### Problem requirements:
For the records that follow, give the number of lines in which the word "product" occurs, with nothing added.

(Stored data entries)
+++

import Summits.CriticalPhenomena.PercolationContinuityZ3.Theorems.PercNearOneGluingNoHeavyQuantFarGate3Coins
import HarnessLib

/-!
# QUANT lane R8, front "FAR beyond trees", layer one — THE DEGREE-THREE GATE AT THE OBSERVER, III: the type-level laws

builds on p205010 (kernel theorem, internal audit signed; external expert review pending)

Support file (`--supports stmt-CriticalPhenomena-4575`), seat `prim-quant-p1` (gen 28); memo
`run/shared/lean/prim/quant/prim-quant-p1-g28/FOR-LEAD-GATE3.md` §2.  Standard axioms; no sorries; no definitions.

Setting of files I–II: observer `o`; relay `v` with positive pairs only `s(o,v)` (`p`), `s(v,u₁)` (`r₁`), `s(v,u₂)` (`r₂`) towards relays
`u₁, u₂`.  Off-`v` events (read off `Bundle.offZ {v}`, independent of the three pairs): `G₁ = [o ~ u₁ off v]`, `G₂ = [o ~ u₂ off v]`,
`H = [u₁ ~ u₂ off v]`.  Integrating the pointwise picture of file I over the eight states of the three pairs (file II):
* **`Gate3.real_card_le_one_le`** — `P(#{a ∈ A : o ↔ a} ≤ 1) ≤ (p(1−r₁)(1−r₂) + (1−p)r₁r₂)·P(¬G₁∧¬G₂) + (1−p)r₁(1−r₂)·P(¬G₁)
  + (1−p)(1−r₁)r₂·P(¬G₂) + (1−p)(1−r₁)(1−r₂)·P(¬(G₁∧G₂))` (the event "at most one of `v, u₁, u₂` is joined to `o`");
* **`Gate3.real_compl_openConn_u₁_eq`** — `P(o ↮ u₁) = p(1−r₁)r₂·P(¬G₁∧¬H) + (1−p)r₁r₂·P(¬G₁∧¬G₂) + (p(1−r₁)(1−r₂) + (1−p)(1−r₁r₂))·P(¬G₁)`,
  and symmetrically **`Gate3.real_compl_openConn_u₂_eq`**;
* the linear relations among the off-`v` events: `Gate3.real_offv_incl_excl` (`P(¬(G₁∧G₂)) = P(¬G₁) + P(¬G₂) − P(¬G₁∧¬G₂)`),
  `Gate3.real_offv_cover₁/₂` (`P(¬G₁) ≤ P(¬G₁∧¬H) + P(¬G₁∧¬G₂)`, by transitivity of `~ off v`), `Gate3.real_offv_mono₁/₂`.
[cite: Grimmett1999, §1.3 p. 10; §2.2]; the bookkeeping is [this work].
-/

noncomputable section
/-
Origin: expansion seat `planner-pub-hodgecm-toy2-g6-0`, handover #4 2026-08-18T11:14:16Z (49226a1c 72 l.; RUN 29 additive leaf; after #3; rewrite import Toy2g6.FactorActDescent -> HodgeCM.Proofs.Pohlmann.FactorActDescent x1) (`HOME/pub-hodgecm-toy2-g6/lean/Toy2g6/ToyProdSection.lean`, md5 49226a1c, 72 lines);
landed by the gen-8 packager in gate run 29 as `HodgeCM/Model/Toy/ToyProdSection.lean` (import ^import Toy2g6\.FactorActDescent[ \t]*$→import HodgeCM.Proofs.Pohlmann.FactorActDescent ×1).
-/
/-
Copyright: pub-hodgecm cell (HodgeCMPerL). Consistency-witness layer (part (e)); FACTS.md §1c row F2 (= M35), column P5,
and the toy witness of the new candidate `Universe.Fact_prodSection`.
Origin: HOME/pub-hodgecm-toy2-g6/lean/Toy2g6/ToyProdSection.lean (WIP module `Toy2g6.ToyProdSection`; intended final place
`HodgeCM/Model/Toy/ToyProdSection.lean` = module `HodgeCM.Model.Toy.ToyProdSection`, CONTRIBUTING §3 kind L5; the WIP import
`Toy2g6.FactorActDescent` becomes `HodgeCM.Proofs.Pohlmann.FactorActDescent`) (seat planner-pub-hodgecm-toy2-g6-0, CONSISTENCY
seat 2 (6a)(ii) gen 6).
-/
import Summits.HodgeConjecture.HodgeCM.Proofs.Pohlmann.FactorActDescent_2
import Summits.HodgeConjecture.HodgeCM.Model.Toy.Toy
import Summits.HodgeConjecture.HodgeCM.Model.Toy.CupFacts

/-!
# `Fact_prodSection` holds in the exterior CM-model; F2 there is a corollary

In `toyModelWith D` (any Hodge datum `D`) a morphism `X ⟶ Y` is a Hodge `ℚ`-linear map `L Y → L X` of the
`H¹`-lattices, the product is the disjoint union of atom families (`L (X × Y) = L X ⊕ L Y`), and the universal
morphism `Obj.lift f g : Z ⟶ X × Y` with `lift f g ; pr_X = f`, `lift f g ; pr_Y = g` is available for every pair
(`Objects.lean`, M18 `fact_lift`).  The ZERO map of lattices is Hodge, so `0 : X ⟶ Y` is a morphism (the toy
"constant map"), and

  `s := lift (id_X) 0 : X ⟶ X × Y`,  `s' := lift 0 (id_Y) : Y ⟶ X × Y`

are sections of the two projections ON THE NOSE: `Toy.fact_prodSection : (toyModelWith D).Fact_prodSection`.

Consequences.
* The enlarged candidate list keeps its kernel-checked consistency witness: `toyModel` satisfies
  `ModelAxioms ∧ N1 ∧ N3 ∧ Fact_prodSection` (`toyModel_fact_prodSection` with `toyModel_modelAxioms`,
  `toyModel_fact_cupExterior`, `toyModel_fact_pull_H0`).
* F2 = M35 `Fact_factorActDescends` holds in `toyModel` AS A COROLLARY of the model-independent derivation
  `Universe.fact_factorActDescends_of_prodSection` (`Proofs/Pohlmann/FactorActDescent.lean`):
  `toyModel_fact_factorActDescends_of_prodSection`.  (The direct toy proof `Toy.fact_factorActDescends`,
  `Model/Toy/ToyF2.lean`, run 23, is untouched; the two are independent checks of the same row.)
* FACTS.md §1c row F2, column P5: NO separating model is filed, and none exists among universes with product
  sections: F2 is REDUNDANT given `ModelAxioms` (M1–M3, M18, M21 used) + N1 + N3 + `Fact_prodSection`.
-/

namespace HodgeCM.Toy

open Literature.AlgebraicGeometry.Motives

noncomputable section

variable (D : HodgeData)

/-- the zero map of `H¹`-lattices is Hodge (it kills `F¹`) -/
private lemma isHodge_zero_lin (X Y : Obj) : Obj.IsHodge (X := X) (Y := Y) (0 : Y.L →ₗ[ℚ] X.L) := by
  unfold Obj.IsHodge
  rw [LinearMap.baseChange_zero, Submodule.map_zero]
  exact bot_le

/-- **`Fact_prodSection` in the exterior model**: `lift id 0` and `lift 0 id` are sections of `pr_X`, `pr_Y`. -/
theorem fact_prodSection : (toyModelWith D).Fact_prodSection := fun X Y =>
  ⟨⟨Obj.lift (Obj.Hom.id X) ⟨0, isHodge_zero_lin X Y⟩, Obj.lift_comp_fst _ _⟩,
    ⟨Obj.lift ⟨0, isHodge_zero_lin Y X⟩ (Obj.Hom.id Y), Obj.lift_comp_snd _ _⟩⟩

/-- … in particular in `toyModel`. -/
theorem toyModel_fact_prodSection : toyModel.Fact_prodSection := fact_prodSection exteriorHodgeData

/-- **F2 in `toyModel` as a corollary of the derivation** `fact_factorActDescends_of_prodSection`. -/
theorem toyModel_fact_factorActDescends_of_prodSection : toyModel.Fact_factorActDescends :=
  Universe.fact_factorActDescends_of_prodSection toyModel_modelAxioms toyModel_fact_cupExterior
    toyModel_fact_pull_H0 toyModel_fact_prodSection

/-- The enlarged list `ModelAxioms ∧ N1 ∧ N3 ∧ Fact_prodSection` is consistent (witness `toyModel`). -/
theorem modelAxioms_prodSection_consistent :
    ∃ U : Universe, U.ModelAxioms ∧ U.Fact_cupExterior ∧ U.Fact_pull_H0 ∧ U.Fact_prodSection :=
  ⟨toyModel, toyModel_modelAxioms, toyModel_fact_cupExterior, toyModel_fact_pull_H0, toyModel_fact_prodSection⟩

end

end HodgeCM.Toy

+++

### Result below:
2